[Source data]
/-!
# Route `UnitScaleTilt`, crux K1 «MinimiserStabilityRegPr» (stmt-QuantumFields-19200) — route-R E′ (A′), LANE II «DIVERGENCE RECOVERY AT CURVED `W`» (★★OWNER RULING №23),
# brick (B2a-F1′) «NORM-TRANSFER ROWS OF THE FIBREWISE-CORRECTED SECTION» — generic `Finset`∕normed-group algebra (no lattice):
# **for `J u := I u + J₀ (N ((1 − Q′∘I) u))` with a FIBREWISE correction `N` (`‖(N v) y‖ ≤ κ‖v y‖`), the gradient row and the size row of `J` follow from those of `I`, `J₀`
# and the defect row of `I`, with the displayed constants `2a₁ + 2bκ²g₁`, `2a₂ + 2bκ²g₂`** (★p1 g19 LANE II NAMER WORD №6 (1), 2026-08-29: F1 ↦ F1′; the EXACTNESS half
# `Q′ ∘ J = id` is ✓p704472 `Prop7QprimeCombBumpSection.exists_exact_of_fibrewise_near_id`, NOT restated here).

Cell `ym3-torus` ∕ width seat `ym3-torus-px9` (gen 7, «width 9»).  THEOREMS ONLY (0 `def`, 0 `sorry`); `--supports stmt-QuantumFields-19200 --as helper`, count-neutral.
YM₃ on T³ is a ladder rung (R3), not d = 4, not the Clay problem; nothing here claims (B2a), the divergence-recovery row (REC), `hN06`, E′, EX or the gap.

WHY.  Brick (B2a) of LANE II builds the smooth exact right inverse of the comb average `Q′_W = QprimeCombL2 W` as `J := I_σ + J⁰_σ ∘ N ∘ (1 − Q′∘I_σ)`: `I_σ` a tent quasi-interpolant
(F4: gradient row against the coarse covariant gradient currency `G`, defect row for `(1 − Q′∘I_σ)`), `J⁰_σ` a block-bump section (F2∕F2b: gradient and size rows against the coarse mass
currency `M u = c₀ℓ³·Σ_y‖u y‖²`), `N = (1 + E)⁻¹` the fibrewise correction of ✓p704472 §4 (`(N u) y = N_y (u y)`, `‖N_y m‖ ≤ (1 − θ)⁻¹‖m‖`).  The assembly (★p1 g19's F5) needs the two
rows of `J` in the SAME currencies; this file is that bookkeeping, once, generically: the only property of the mass currency used is `M (N v) ≤ k·M v` (here `k = κ²`, from the fibre
bound), so §2 is stated for ARBITRARY functionals `G, M : (ι → V) → ℝ` and §3 instantiates `M u := c·Σ_y‖u y‖²`.

WHAT IS PROVED (ns `…Theorems.Prop7FibrewiseSectionRows`; `𝕜` any field; `V`, `E` normed additive groups with `𝕜`-module structures; `S` any `𝕜`-module (normed in the size rows);
`ι` any index type, finite where `Σ_y` is over all sites; `C := ι → V`):
* §1 NORM TRANSFER: `fibre_bound_of_fibrewise` (✓p704472 §4's `(N u) y = Ny y (u y)`, `‖Ny y m‖ ≤ κ‖m‖` ⇒ `‖(N v) y‖ ≤ κ‖v y‖`), ★ `sum_norm_sq_le_of_fibre_bound`
  (`Σ_{y∈s}‖(N v) y‖² ≤ κ²·Σ_{y∈s}‖v y‖²`, any `Finset`), `sum_norm_sq_le_of_fibre_bound_univ`, ★ `mul_sum_norm_sq_le_of_fibre_bound` (the weighted currency `c·Σ`, `0 ≤ c`),
  `inv_one_sub_sq_le_four` (`θ ≤ ½ ⇒ ((1−θ)⁻¹)² ≤ 4`).
* §2 ASSEMBLY, abstract currencies: ★★ `normSq_apply_correction_le` — `D : S →ₗ E`; from `‖D(I u)‖² ≤ a₁·G u + a₂·M u`, `‖D(J₀ v)‖² ≤ b·M v` (`0 ≤ b`), `M (N v) ≤ k·M v` (`0 ≤ k`),
  `M ((1 − Q′∘I) u) ≤ g₁·G u + g₂·M u` ⊢ `‖D ((I + J₀∘N∘(1 − Q′∘I)) u)‖² ≤ 2a₁·G u + 2a₂·M u + 2bk·(g₁·G u + g₂·M u)`; `normSq_apply_correction_le'` (constants collected:
  `(2a₁ + 2bk g₁)·G u + (2a₂ + 2bk g₂)·M u`); ★ `normSq_correction_le` ∕ `normSq_correction_le'` — the SIZE rows (`S` normed, `D := id`: `‖(I + J₀∘N∘(1 − Q′∘I)) u‖² ≤ …`).
* §3 ASSEMBLY in ★p1 g19's letters (`M u := c·Σ_y‖u y‖²`, `k := κ²`, `κ := (1−θ)⁻¹` at the member): ★★★ `gradRow_correction_of_fibre_bound` and ★★ `sizeRow_correction_of_fibre_bound`
  (+ the primed collected-constant forms) — `exact`-able on the witness `N` of ✓`exists_exact_of_fibrewise_near_id`.
HONEST SCOPE.  `Finset` sums and the triangle inequality; nothing of the lattice, of print, of (B2a) ∕ (REC) ∕ `hN06` ∕ the crux is asserted; rung R3, not Clay; YM gap NOT proved.

References: T. Bałaban, CMP 99 (1985) 389–434 [Balaban1985BackgroundPropagators] ((3.17)–(3.21) pp.393–394: the averaging `Q′`, its sections and the `H¹`-type rows of the
minimisers); T. Bałaban, CMP 98 (1985) 17–51 [Balaban1985Averaging] ((78)–(80) p.30); [folklore] (`‖x + y‖² ≤ 2‖x‖² + 2‖y‖²`).
-/

set_option autoImplicit false

namespace Summit.QuantumFields.YangMills.Theorems.Prop7FibrewiseSectionRows

/-! ## §1 Norm transfer: a fibre bound sums to an `ℓ²` bound over the sites -/

section Transfer

variable {𝕜 : Type*} [Field 𝕜] {V : Type*} [NormedAddCommGroup V] [Module 𝕜 V] {ι : Type*}

/-- ✓p704472 §4's presentation of the fibrewise correction (`(N u) y = Ny y (u y)` with the fibre bound `‖Ny y m‖ ≤ κ‖m‖`) gives the pointwise bound `‖(N v) y‖ ≤ κ‖v y‖`
this file consumes. -/
theorem fibre_bound_of_fibrewise {κ : ℝ} (N : (ι → V) →ₗ[𝕜] (ι → V)) (Ny : ι → V →ₗ[𝕜] V)
    (hfib : ∀ (u : ι → V) (y : ι), N u y = Ny y (u y)) (hNy : ∀ (y : ι) (m : V), ‖Ny y m‖ ≤ κ * ‖m‖) :
    ∀ (v : ι → V) (y : ι), ‖N v y‖ ≤ κ * ‖v y‖ := fun v y => by
  rw [hfib]
  exact hNy y (v y)

/-- ★ NORM TRANSFER over any finite set of sites: `‖(N v) y‖ ≤ κ‖v y‖` for all `v, y` gives `Σ_{y∈s}‖(N v) y‖² ≤ κ²·Σ_{y∈s}‖v y‖²`
(no sign hypothesis on `κ`: `0 ≤ ‖(N v) y‖ ≤ κ‖v y‖` is squared termwise). -/
theorem sum_norm_sq_le_of_fibre_bound {κ : ℝ} (N : (ι → V) →ₗ[𝕜] (ι → V)) (hN : ∀ (v : ι → V) (y : ι), ‖N v y‖ ≤ κ * ‖v y‖)
    (s : Finset ι) (v : ι → V) : ∑ y ∈ s, ‖N v y‖ ^ 2 ≤ κ ^ 2 * ∑ y ∈ s, ‖v y‖ ^ 2 := by
  rw [Finset.mul_sum]
  refine Finset.sum_le_sum fun y _ => ?_
  calc ‖N v y‖ ^ 2 ≤ (κ * ‖v y‖) ^ 2 := pow_le_pow_left₀ (norm_nonneg _) (hN v y) 2
    _ = κ ^ 2 * ‖v y‖ ^ 2 := by ring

* Aim of the task:
Transcribe every entry exactly.

* Your response:
/-!
# Route `UnitScaleTilt`, crux K1 «MinimiserStabilityRegPr» (stmt-QuantumFields-19200) — route-R E′ (A′), LANE II «DIVERGENCE RECOVERY AT CURVED `W`» (★★OWNER RULING №23),
# brick (B2a-F1′) «NORM-TRANSFER ROWS OF THE FIBREWISE-CORRECTED SECTION» — generic `Finset`∕normed-group algebra (no lattice):
# **for `J u := I u + J₀ (N ((1 − Q′∘I) u))` with a FIBREWISE correction `N` (`‖(N v) y‖ ≤ κ‖v y‖`), the gradient row and the size row of `J` follow from those of `I`, `J₀`
# and the defect row of `I`, with the displayed constants `2a₁ + 2bκ²g₁`, `2a₂ + 2bκ²g₂`** (★p1 g19 LANE II NAMER WORD №6 (1), 2026-08-29: F1 ↦ F1′; the EXACTNESS half
# `Q′ ∘ J = id` is ✓p704472 `Prop7QprimeCombBumpSection.exists_exact_of_fibrewise_near_id`, NOT restated here).

Cell `ym3-torus` ∕ width seat `ym3-torus-px9` (gen 7, «width 9»).  THEOREMS ONLY (0 `def`, 0 `sorry`); `--supports stmt-QuantumFields-19200 --as helper`, count-neutral.
YM₃ on T³ is a ladder rung (R3), not d = 4, not the Clay problem; nothing here claims (B2a), the divergence-recovery row (REC), `hN06`, E′, EX or the gap.

WHY.  Brick (B2a) of LANE II builds the smooth exact right inverse of the comb average `Q′_W = QprimeCombL2 W` as `J := I_σ + J⁰_σ ∘ N ∘ (1 − Q′∘I_σ)`: `I_σ` a tent quasi-interpolant
(F4: gradient row against the coarse covariant gradient currency `G`, defect row for `(1 − Q′∘I_σ)`), `J⁰_σ` a block-bump section (F2∕F2b: gradient and size rows against the coarse mass
currency `M u = c₀ℓ³·Σ_y‖u y‖²`), `N = (1 + E)⁻¹` the fibrewise correction of ✓p704472 §4 (`(N u) y = N_y (u y)`, `‖N_y m‖ ≤ (1 − θ)⁻¹‖m‖`).  The assembly (★p1 g19's F5) needs the two
rows of `J` in the SAME currencies; this file is that bookkeeping, once, generically: the only property of the mass currency used is `M (N v) ≤ k·M v` (here `k = κ²`, from the fibre
bound), so §2 is stated for ARBITRARY functionals `G, M : (ι → V) → ℝ` and §3 instantiates `M u := c·Σ_y‖u y‖²`.

WHAT IS PROVED (ns `…Theorems.Prop7FibrewiseSectionRows`; `𝕜` any field; `V`, `E` normed additive groups with `𝕜`-module structures; `S` any `𝕜`-module (normed in the size rows);
`ι` any index type, finite where `Σ_y` is over all sites; `C := ι → V`):
* §1 NORM TRANSFER: `fibre_bound_of_fibrewise` (✓p704472 §4's `(N u) y = Ny y (u y)`, `‖Ny y m‖ ≤ κ‖m‖` ⇒ `‖(N v) y‖ ≤ κ‖v y‖`), ★ `sum_norm_sq_le_of_fibre_bound`
  (`Σ_{y∈s}‖(N v) y‖² ≤ κ²·Σ_{y∈s}‖v y‖²`, any `Finset`), `sum_norm_sq_le_of_fibre_bound_univ`, ★ `mul_sum_norm_sq_le_of_fibre_bound` (the weighted currency `c·Σ`, `0 ≤ c`),
  `inv_one_sub_sq_le_four` (`θ ≤ ½ ⇒ ((1−θ)⁻¹)² ≤ 4`).
* §2 ASSEMBLY, abstract currencies: ★★ `normSq_apply_correction_le` — `D : S →ₗ E`; from `‖D(I u)‖² ≤ a₁·G u + a₂·M u`, `‖D(J₀ v)‖² ≤ b·M v` (`0 ≤ b`), `M (N v) ≤ k·M v` (`0 ≤ k`),
  `M ((1 − Q′∘I) u) ≤ g₁·G u + g₂·M u` ⊢ `‖D ((I + J₀∘N∘(1 − Q′∘I)) u)‖² ≤ 2a₁·G u + 2a₂·M u + 2bk·(g₁·G u + g₂·M u)`; `normSq_apply_correction_le'` (constants collected:
  `(2a₁ + 2bk g₁)·G u + (2a₂ + 2bk g₂)·M u`); ★ `normSq_correction_le` ∕ `normSq_correction_le'` — the SIZE rows (`S` normed, `D := id`: `‖(I + J₀∘N∘(1 − Q′∘I)) u‖² ≤ …`).
* §3 ASSEMBLY in ★p1 g19's letters (`M u := c·Σ_y‖u y‖²`, `k := κ²`, `κ := (1−θ)⁻¹` at the member): ★★★ `gradRow_correction_of_fibre_bound` and ★★ `sizeRow_correction_of_fibre_bound`
  (+ the primed collected-constant forms) — `exact`-able on the witness `N` of ✓`exists_exact_of_fibrewise_near_id`.
HONEST SCOPE.  `Finset` sums and the triangle inequality; nothing of the lattice, of print, of (B2a) ∕ (REC) ∕ `hN06` ∕ the crux is asserted; rung R3, not Clay; YM gap NOT proved.

References: T. Bałaban, CMP 99 (1985) 389–434 [Balaban1985BackgroundPropagators] ((3.17)–(3.21) pp.393–394: the averaging `Q′`, its sections and the `H¹`-type rows of the
minimisers); T. Bałaban, CMP 98 (1985) 17–51 [Balaban1985Averaging] ((78)–(80) p.30); [folklore] (`‖x + y‖² ≤ 2‖x‖² + 2‖y‖²`).
-/

set_option autoImplicit false

namespace Summit.QuantumFields.YangMills.Theorems.Prop7FibrewiseSectionRows

/-! ## §1 Norm transfer: a fibre bound sums to an `ℓ²` bound over the sites -/

section Transfer

variable {𝕜 : Type*} [Field 𝕜] {V : Type*} [NormedAddCommGroup V] [Module 𝕜 V] {ι : Type*}

/-- ✓p704472 §4's presentation of the fibrewise correction (`(N u) y = Ny y (u y)` with the fibre bound `‖Ny y m‖ ≤ κ‖m‖`) gives the pointwise bound `‖(N v) y‖ ≤ κ‖v y‖`
this file consumes. -/
theorem fibre_bound_of_fibrewise {κ : ℝ} (N : (ι → V) →ₗ[𝕜] (ι → V)) (Ny : ι → V →ₗ[𝕜] V)
    (hfib : ∀ (u : ι → V) (y : ι), N u y = Ny y (u y)) (hNy : ∀ (y : ι) (m : V), ‖Ny y m‖ ≤ κ * ‖m‖) :
    ∀ (v : ι → V) (y : ι), ‖N v y‖ ≤ κ * ‖v y‖ := fun v y => by
  rw [hfib]
  exact hNy y (v y)

/-- ★ NORM TRANSFER over any finite set of sites: `‖(N v) y‖ ≤ κ‖v y‖` for all `v, y` gives `Σ_{y∈s}‖(N v) y‖² ≤ κ²·Σ_{y∈s}‖v y‖²`
(no sign hypothesis on `κ`: `0 ≤ ‖(N v) y‖ ≤ κ‖v y‖` is squared termwise). -/
theorem sum_norm_sq_le_of_fibre_bound {κ : ℝ} (N : (ι → V) →ₗ[𝕜] (ι → V)) (hN : ∀ (v : ι → V) (y : ι), ‖N v y‖ ≤ κ * ‖v y‖)
    (s : Finset ι) (v : ι → V) : ∑ y ∈ s, ‖N v y‖ ^ 2 ≤ κ ^ 2 * ∑ y ∈ s, ‖v y‖ ^ 2 := by
  rw [Finset.mul_sum]
  refine Finset.sum_le_sum fun y _ => ?_
  calc ‖N v y‖ ^ 2 ≤ (κ * ‖v y‖) ^ 2 := pow_le_pow_left₀ (norm_nonneg _) (hN v y) 2
    _ = κ ^ 2 * ‖v y‖ ^ 2 := by ring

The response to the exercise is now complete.